## YOUR GOAL:
What number of lines in the material contain the word "panel"? Give that number alone.

## INFORMATION SUPPLIED:
import Mathlib
import Summits.Ventures.FusionMHD.Models.CerfonFreidbergIterLikeQHalfResDefs
import HarnessLib

/-!
# Ventures/FusionMHD — Models/CerfonFreidbergIterLikeQHalfResPanels14.lean: KERNEL CHECK of the resistive-register certificates of panel(s) 24, 25 (of 32)
# at `ψ_N = 1/2` of THE Cerfon–Freidberg ITER-like instance

HONEST FRAMING (LADDER-GRIDFUSION three columns; CF rung; rider «D_R at ψ_N = 1/2»).  One `decide +kernel` (≈ 60–90 s): for each listed panel the obligation
`CFIterLike.QHalfRes.ResCert.ok` (`Models/CerfonFreidbergIterLikeQHalfResDefs.lean`) — the Taylor-model run of `progR = progM ++ block3R` over ★ #117's parameter box is
ACCEPTED and the kernel's two panel-integral enclosures (`g_AG`, `g_W` along the approximant) lie inside the claimed integers (compiled `#eval` of the same functions, slack
one unit of `2⁻⁶⁰`; float truth inside every panel, `genqm/truthR.json`).  MODELLED: analytic Cerfon–Freidberg family; nothing about a device or stability.
No `native_decide`.  Typer/prover: gridfusion-model-7 (g7), 2026-08-28.  Citations: Zheng 2015 §3.2 (3.42) [Zheng2015];
Mahboubi–Melquiond–Sibut-Pinote 2016 §3.2 Lemma 3 [MahboubiMelquiondSibutpinote2016].
-/

namespace Summit.Ventures.FusionMHD.Models.CFIterLike.QHalfRes

/-- Resistive-register certificate data of panel(s) 24, 25. [instance data] -/
def resCert14 : List ResCert := [
  { j := 24, cand1 := [1463646959398530318336, -7755099614427718090752, 27286920670344118272000, 20821693097346288582656, -807559625373298318114816, 5491198354573334316843008, -20288189112968847118303232, 15154677928072650071998464, 379184759197883391218286592, -3145721365307438584121262080, 12639121353689281366465708032, 6359380090332347689563324416, 1245521228079358214858742956032],
    cand2 := [962725259590362595328, -4361744835855696003072, 23008953505064796815360, -81061800512795946516480, 152134217299146458529792, 790096326560969100623872, -10950479353093950906826752, 77232865659096130195030016, -404656250958529850175913984, 1609045770974242144063062016, -4069528499935879788484362240, 211129266635809792328728576, 70845068027436582508007784448],
    deg := 10, e1 := 45, e2 := 44, glo := 5327328801594674, ghi := 5327329178161871, wlo := 263886500763511648, whi := 263886517969197313 },
  { j := 25, cand1 := [1247958222408858992640, -6064523789309664296960, 25909319139113138388992, -37944155204078247346176, -214610290263967433490432, 2360107064167544871976960, -12288638865522719297896448, 40788352835454269942398976, -48580553183549356593119232, -414756394087494327417700352, 3353866776962594597767217152, -53086948918853663684913266688, 842424363666913693226932109312],
    cand2 := [846576961496368021504, -3140369216191773802496, 16424598573182613454848, -58998268998348011732992, 175928508483769517211648, -206969921679605284995072, -1776349117900586861199360, 18594394160454205723115520, -114605024706694088476327936, 579600419051669144257691648, -2425252380042350792535965696, -25112917196796383712161824768, 357316188163944001146988789760],
    deg := 10, e1 := 44, e2 := 44, glo := 5229052521686427, ghi := 5229052762074884, wlo := 235096924693404366, whi := 235096934409994793 }]

/-- **KERNEL CHECK** of the two resistive registers on panel(s) 24, 25. -/
theorem resCert14_ok : CFIterLike.QHalfRes.resCert14.all ResCert.ok = true := by
  decide +kernel

end Summit.Ventures.FusionMHD.Models.CFIterLike.QHalfRes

## ANSWER SECTION:
6